21. Juni 2023. Warum ist ein rechtsextremer Bombenanschlag, bei dem 2000 zehn Menschen verletzt wurden und ein ungeborenes Baby starb, heute so vergessen? Und warum wurde der Täter nie verurteilt? Beim Düsseldorfer Asphalt-Festival geht das Theaterkollektiv Pierre.Vers diesen Fragen nach – und kommt zu verstörenden Antworten.

Von Dorothea Marcus

"Dunkeldorf" beim Asphalt Festival Düsseldorf: Im Bild die Journalistin (Julia Dillmann) © Nana Franck

21. Juni 2023. Was es im schicken Düsseldorf für heruntergekommene S-Bahnunterführungen gibt, mitten in teurer Innenstadt-Lage. Rechte Sticker mit der Aufschrift "FCK Antifa" verkleben die Bahnhofsuhr, ansonsten beherrscht vermüllter, vertaggter Schmuddelbeton das Bild. Am 27. Juli 2000 explodierte in dieser Unterführung eine mit TNT gefüllte Bombe und verletzte zehn Menschen, die gerade aus einer Sprachschule kamen. Eine Frau verlor ihr ungeborenes Baby. Die Opfer waren Aussiedler, aus Russland, der Ukraine und Aserbaidschan, sechs von ihnen Juden.
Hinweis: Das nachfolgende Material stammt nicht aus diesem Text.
import Mathlib
import Literature.Computability.AlgebraicComplexity.PermanentIrreducible
import Summits.ValiantsHypothesis.ValiantsHypothesis.Theses.DivisionGap

/-!
# Route `DivisionGap` — assembly (item stmt-ValiantsHypothesis-5074)

`Assembly := PerDivisionHard → ZeroOneTransfer → PerNotVPToVH → ValiantsHypothesis`.

Pure bookkeeping.  Assume H1 (`PerDivisionHard`: for every `c`, eventually every nonzero
`h ∈ ℝ≥0[x_ij]` has `L₊(per_n · h) + L₊(h) > 2^((log₂ n + c)^c)`), H2 (`ZeroOneTransfer`: every
0/1-coefficient family over `ℝ≥0` whose complexification is a `VP_ℂ` family has division complexity
`≤ 2^((log₂ n + c)^c)` for one `c` and all `n`) and the glue `PerNotVPToVH`
(`¬ IsVPFamily_ℂ per → ValiantsHypothesis`).  It then suffices to refute `IsVPFamily_ℂ per`:
the permanent over `ℝ≥0` has coefficients in `{0, 1}` (its support consists of the permutation
monomials, each with coefficient `1`:
`Literature.Computability.AlgebraicComplexity.coeff_permMonomial_perPoly`,
`…exists_permMonomial_eq_of_coeff_perPoly_ne_zero`) and complexifies to the permanent over `ℂ`
(`…map_perPoly`), so H2 yields `c` with division complexity `≤ 2^((log₂ n + c)^c)` for ALL `n`,
while H1 at this `c` yields an `n` at which it is larger.

As observed in the route review, only the weak form "for every `c` there is SOME `n` beating the
bound" of H1 is used (together with H2 it already gives `per ∉ VP_ℂ`); we record this as
`not_isVPFamily_per_of_perDivisionHard_exists` and derive the item from it.
-/

-- `Summit.ValiantsHypothesis.ValiantsHypothesis.…` is the tree's mandated single-conjunct layout
-- (Sub = Summit), so the duplicated namespace component is intended.
set_option linter.dupNamespace false

namespace Summit.ValiantsHypothesis.ValiantsHypothesis.Theorems.DivisionGap

open Literature.Computability.AlgebraicComplexity
open Summit.ValiantsHypothesis.ValiantsHypothesis.Theses.DivisionGap

/-- The permanent over `ℝ≥0` has all coefficients in `{0, 1}`: a nonzero coefficient sits on a
permutation monomial, whose coefficient is `1` (permutation monomials of distinct permutations are
distinct). [folklore] -/
theorem coeff_perPoly_nnreal_eq_zero_or_eq_one (n : ℕ) (m : (Fin n × Fin n) →₀ ℕ) :
    MvPolynomial.coeff m (perPoly (Fin n) NNReal) = 0 ∨
      MvPolynomial.coeff m (perPoly (Fin n) NNReal) = 1 := by
  by_cases h : MvPolynomial.coeff m (perPoly (Fin n) NNReal) = 0
  · exact Or.inl h
  · obtain ⟨ρ, rfl⟩ := exists_permMonomial_eq_of_coeff_perPoly_ne_zero NNReal h
    exact Or.inr (coeff_permMonomial_perPoly NNReal ρ)

/-- The complexification of the permanent family over `ℝ≥0` is the permanent family over `ℂ`
(`map_perPoly`, stated for the family as a function of `n`). [folklore] -/
theorem map_perPoly_nnreal_family :
    (fun n => MvPolynomial.map (Complex.ofRealHom.comp NNReal.toRealHom) (perPoly (Fin n) NNReal)) =
      fun n => perPoly (Fin n) ℂ := by
  funext n
  exact map_perPoly _

/-- **`per ∉ VP_ℂ` from the weak form of H1 and the transfer H2.** If for every `c` there is
SOME `n` at which every nonzero `h ∈ ℝ≥0[x_ij]` has `L₊(per_n · h) + L₊(h) > 2^((log₂ n + c)^c)`,
then `ZeroOneTransfer` forces `per ∉ VP_ℂ`: were `per` a `VP_ℂ` family, the transfer (applied to
`per` over `ℝ≥0`, which has 0/1 coefficients and complexifies to `per` over `ℂ`) would bound its
division complexity by `2^((log₂ n + c)^c)` for one `c` and all `n`, contradicting the hypothesis
at that `c`. [folklore] -/
theorem not_isVPFamily_per_of_perDivisionHard_exists
    (h1 : ∀ c : ℕ, ∃ n : ℕ, ∀ h : MvPolynomial (Fin n × Fin n) NNReal, h ≠ 0 →
      2 ^ ((Nat.log 2 n + c) ^ c) < complexity (perPoly (Fin n) NNReal * h) + complexity h)
    (h2 : ZeroOneTransfer) : ¬ IsVPFamily (k := ℂ) (fun n => perPoly (Fin n) ℂ) := by
  intro hVP
  have hVP' : IsVPFamily (k := ℂ)
      (fun n => MvPolynomial.map (Complex.ofRealHom.comp NNReal.toRealHom)
        (perPoly (Fin n) NNReal)) := by
    rw [map_perPoly_nnreal_family]; exact hVP
  obtain ⟨c, hc⟩ := h2 (fun n => Fin n × Fin n) (fun n => perPoly (Fin n) NNReal)
    coeff_perPoly_nnreal_eq_zero_or_eq_one hVP'
  obtain ⟨n, hn⟩ := h1 c
  obtain ⟨h, hne, hle⟩ := hc n
  exact absurd (hn h hne) (not_lt.mpr hle)

/-- **Settles item stmt-ValiantsHypothesis-5074** (assembly of route `DivisionGap`):
`PerDivisionHard → ZeroOneTransfer → PerNotVPToVH → ValiantsHypothesis` — specialise H1 at
`n := n₀(c)`, get `per ∉ VP_ℂ` from `not_isVPFamily_per_of_perDivisionHard_exists`, and apply the
glue `PerNotVPToVH`. [folklore] -/
theorem assembly_proof :
    Summit.ValiantsHypothesis.ValiantsHypothesis.Theses.DivisionGap.Assembly := by
  unfold Summit.ValiantsHypothesis.ValiantsHypothesis.Theses.DivisionGap.Assembly
  intro h1 h2 h3
  refine h3 (not_isVPFamily_per_of_perDivisionHard_exists (fun c => ?_) h2)
  obtain ⟨n₀, hn₀⟩ := h1 c
  exact ⟨n₀, hn₀ n₀ le_rfl⟩

end Summit.ValiantsHypothesis.ValiantsHypothesis.Theorems.DivisionGap
import Summits.HubbardSuperconductivity.HubbardSuperconductivity.Theorems.AnisotropyChordTransferFibre3FinX3Eval

/-!
# Route `AnisotropyChord` / H0 rotor rung: FIN per-`L` GM₃ (X5), `L = 33` — rows `N₁` / D / side-condition cell facts, part `p57`

Kernel facts (`decide +kernel`) for cert cells 134, 135 of the per-`L` grid of `L = 33`: `xbnCellAny2` (row `N₁` on XB2 point wedges recomputed in the kernel, exporting the literal brackets `nt ⊇ T⁺ − 3λ₂` and `tb ⊇ T⁺·D`), `xdCellAnyN0` (row D, reads `nt`), `sdCellAnyZN` (side condition, reads `nt`); evaluators `…FinX3Eval` / `…FinX5Eval`; constants from the compiled design probe (x3probe/x3plan, margins c ×0.985, b ×1.03, aD ×1.03); assembled in `…FinX5GM3ThirtyThree`.
Prover seat `hubbard-h0-rotor-p3` g8; helper for piece A = stmt-HubbardSuperconductivity-23918 of rung 19089 (`--supports`, helper class).
WHAT THIS IS NOT: nothing here proves superconductivity in the Hubbard model (rotor TARGET as worded stays FALSE, g15 verdict); kernel facts for the FIN certificate of ONE conditional reduction.  Tree imports only; zero data; standard axioms.
-/

set_option linter.dupNamespace false
set_option autoImplicit false

namespace Summit.HubbardSuperconductivity.HubbardSuperconductivity.Theorems.AnisotropyChord.Transfer.Fibre3

namespace FinXD

open FinXB FinCell Hole2

set_option maxHeartbeats 4000000 in
/-- row `N₁` of cell 134 of `L = 33` (`c = 113/200`), exporting `nt`, `tb`. [folklore] -/
theorem xn33_134 : xbnCellAny2 33 (49/50 : ℚ) 1309557036245166 1342295962151295 (113/200 : ℚ) ((30529938404748 : ℤ), (43807357248151 : ℤ)) ((3959177068434748 : ℤ), (4070719222407534 : ℤ)) = true := by decide +kernel

set_option maxHeartbeats 4000000 in
/-- row D of cell 134 of `L = 33` (`aD = 39/500`). [folklore] -/
theorem xd33_134 : xdCellAnyN0 33 (49/50 : ℚ) 1309557036245166 1342295962151295 (39/500 : ℚ) ((30529938404748 : ℤ), (43807357248151 : ℤ)) = true := by decide +kernel

set_option maxHeartbeats 4000000 in
/-- side condition of cell 134 of `L = 33` (`c, b = 126/100, aD`). [folklore] -/
theorem sd33_134 : sdCellAnyZN 33 (49/50 : ℚ) 100 1309557036245166 1342295962151295 ((113/200 : ℚ), (126 : ℕ), (39/500 : ℚ)) ((30529938404748 : ℤ), (43807357248151 : ℤ)) = true := by decide +kernel

set_option maxHeartbeats 4000000 in
/-- row `N₁` of cell 135 of `L = 33` (`c = 113/200`), exporting `nt`, `tb`. [folklore] -/
theorem xn33_135 : xbnCellAny2 33 (49/50 : ℚ) 1342295962151295 1375853361205078 (113/200 : ℚ) ((32629269008883 : ℤ), (46932809077720 : ℤ)) ((4059492577289633 : ℤ), (4174517470866089 : ℤ)) = true := by decide +kernel

set_option maxHeartbeats 4000000 in
/-- row D of cell 135 of `L = 33` (`aD = 39/500`). [folklore] -/
theorem xd33_135 : xdCellAnyN0 33 (49/50 : ℚ) 1342295962151295 1375853361205078 (39/500 : ℚ) ((32629269008883 : ℤ), (46932809077720 : ℤ)) = true := by decide +kernel

set_option maxHeartbeats 4000000 in
/-- side condition of cell 135 of `L = 33` (`c, b = 129/100, aD`). [folklore] -/
theorem sd33_135 : sdCellAnyZN 33 (49/50 : ℚ) 100 1342295962151295 1375853361205078 ((113/200 : ℚ), (129 : ℕ), (39/500 : ℚ)) ((32629269008883 : ℤ), (46932809077720 : ℤ)) = true := by decide +kernel

end FinXD

end Summit.HubbardSuperconductivity.HubbardSuperconductivity.Theorems.AnisotropyChord.Transfer.Fibre3
/-!
# Looijenga–Lunts (2.9), orthogonal cases, BASIS-FREE: a hyperbolic pair `e, f` in a non-degenerate quadratic space `(V, B)` grades `𝔰𝔬(V, B)` into a Jordan–Lefschetz pair

Topic `Literature/Algebra/Lie` (namespace `Literature.Algebra.Lie.HyperbolicPlaneGrading`).  Lane `lit-hodgefound`
(Track 2 foundations library), skeleton seat `lit-hodgefound-skel-1` (generation 51), row **A1-203** of
`run/shared/lean/pub/lit-hodgefound/SKELETON.md`.  Rows A1-195 (`typeD`, even) and A1-196 (`typeB`, odd) proved the
isotropic-line gradings of (2.9) in Humphreys' split MATRIX coordinates, and row A1-198 transports them to
`skewAdjointLieSubalgebra B` GIVEN a basis with Gram matrix `JD` / `JB` adapted to the grading element.  This file
removes the basis from the statement, exactly as (2.9) is printed: over an algebraically closed field of characteristic
`0` ("We only do this over the complex numbers"), for ANY non-degenerate symmetric bilinear form `B` on `V` with
`dim V ≥ 3` and ANY hyperbolic pair `e, f ∈ V` (`B(e,e) = B(f,f) = 0`, `B(e,f) = 1` — "isotropic lines `V_{±2}` such
that `V_{-2} ⊕ V_2` is nondegenerate"), the element `h = h_{e,f} ∈ 𝔰𝔬(V, B)`, `h v = 2(B(v,f) e - B(v,e) f)` ("the
element with the eigen space decomposition `V_{-2} ⊕ V_0 ⊕ V_2`": `h e = 2e`, `h f = -2f`, `h|_{V_0} = 0`,
`V_0 = {e,f}^⊥`) makes `(𝔰𝔬(V, B), h)` a Jordan–Lefschetz pair (`Literature.Algebra.Lie.IsJordanLefschetzPair`, row
A1-84).  The proof builds an adapted hyperbolic basis: `V_0` is non-degenerate of dimension `dim V - 2` and so has a
basis with Gram matrix `JD` (even) or `JB` (odd) by row A1-187 (`exists_basis_toMatrix_eq_JD/JB`, which is where
algebraic closedness enters); prepending `e, f` gives a basis of `V` with Gram matrix `JD (Unit ⊕ Fin k)` resp.
`JB (Unit ⊕ Fin k)` in which `h = 2(E_{aa} - E_{a'a'})`, `a = inl ()`, and row A1-198 applies.  This is the form in
which (2.9) is used for `H^2` of a compact Kähler surface / the Mukai lattice (`V = U ⊕ V_0`, `U` a hyperbolic plane).
THEOREMS ONLY (no definition, no named fact, no `sorry`; net debt `0`).

## Source, VERBATIM

E. Looijenga, V. A. Lunts, *A Lie algebra attached to a projective variety*, Invent. Math. **129** (1997) 361–412 (held
TeX `paper:arxiv-alg-geom_9604014`), §2 p. 10 L79–L81: "Let us describe the fundamental Jordan–Lefschetz
representations in the classical cases … We only do this over the complex numbers."  (2.9) p. 10 L94–L103: "Case
`(B_m, B_{m-1})` or `(D_m, D_{m-1})`: `(𝔰𝔬(n), 𝔰𝔬(n-2))` with `m = 2n+1` resp. `m = 2n` (`n ≥ 2`).  Let `V` be a
vector space of dimension `n` equipped with a nondegenerate symmetric bilinear form and let `V_{±2}` be isotropic lines
in `V` such that `V_{-2} ⊕ V_2` is nondegenerate.  Let `V_0` be the orthogonal complement of `V_{-2} ⊕ V_2` in `V`.
We take `𝔤 = 𝔰𝔬(V)` and let `h ∈ 𝔰𝔬(V)` be the element with the eigen space decomposition `V_{-2} ⊕ V_0 ⊕ V_2`.
Then `𝔤_0 = 𝔰𝔬(V_0) × 𝔤𝔩(V_2)` and `𝔤_{±2}` projects isomorphically to `Hom(V_0, V_{±2})`."  (2.6) p. 10 L16–L31
(the list, "`(B_l, α_l)`, … `(D_l, ϖ_1)`").

## Contents (all proved)

* §1 `hyperbolicGrading_apply`, `hyperbolicGrading_mem_skewAdjointLieSubalgebra` (`h_{e,f} ∈ 𝔰𝔬(V, B)`),
  `hyperbolicGrading_apply_eq` (`h e = 2e`, `h f = -2f`, `h|_{V_0} = 0`);
* §2 `linearIndependent_pair`, `restrict_span_pair_nondegenerate` (the plane `Ke ⊕ Kf` is non-degenerate),
  `finrank_span_pair`;
* §3 **`isJordanLefschetzPair_hyperbolicGrading_of_even`** (`dim V = 2n`, `n ≥ 2`: type `(D_n, D_{n-1})`);
* §4 **`isJordanLefschetzPair_hyperbolicGrading_of_odd`** (`dim V = 2n+1`, `n ≥ 1`: type `(B_n, B_{n-1})`);
* §5 **`isJordanLefschetzPair_hyperbolicGrading`** (`dim V ≥ 3`), `isJordanLefschetzPair_hyperbolicGrading_mk`,
  `isLefschetzPair_hyperbolicGrading`.
-/

namespace Literature.Algebra.Lie.HyperbolicPlaneGrading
Doch obwohl der Name des rechtsextremen Ralph S. bald kursierte, der das Viertel seit langem als sogenannter "Sheriff von Flingern" in Tarnkleidung tyrannisierte und einen Militaria-Handel betrieb, sollte es 18 Jahre dauern, bis er festgenommen wurde. Trotz vieler Indizien und Zeugenaussagen wurde er aus Mangel an Beweisen freigesprochen, was im Jahr 2021 nochmals bestätigt wurde. "Bombenstimmung in Düsseldorf", texteten rechte Netzwerke nach dem Anschlag.

Auf der Straße

Wie kann es sein, dass diese krasse, mutmaßlich faschistische Tat dennoch heute fast vergessen ist? Sich weder in die bundesdeutsche noch in die kommunale Erinnerung eingeschrieben hat? Diese Fragen zu beantworten, hat sich das Düsseldorfer Kollektiv Pierre.Vers vorgenommen, deren Spezialität seit 2012 historische Spurensuchen im Theater sind, etwa mit Aktion: Aktion! 2021. Auf sieben Bildschirmen wird das triste Elend des S-Bahnhofs eingespielt, abwechselnd mit sterilen, betonierten Düsseldorfer Stadtlandschaften. Aufgehängt sind sie im "Ost34", einem ehemaligen Elektrofachhandel und nun für zwei Jahre lang eine der Spielstätten des Düsseldorfer Asphalt-Festivals. Durch die riesigen Schaufensterscheiben ist die Straße davor quasi zu einem Teil des Bühnenbilds geworden, und wenn die Live-Kamera die sechs Schauspieler davor in Großaufnahme filmt, weiß man kaum, ob sie sich draußen oder drinnen befinden, ob es sich um Live- oder Archivmaterial handelt.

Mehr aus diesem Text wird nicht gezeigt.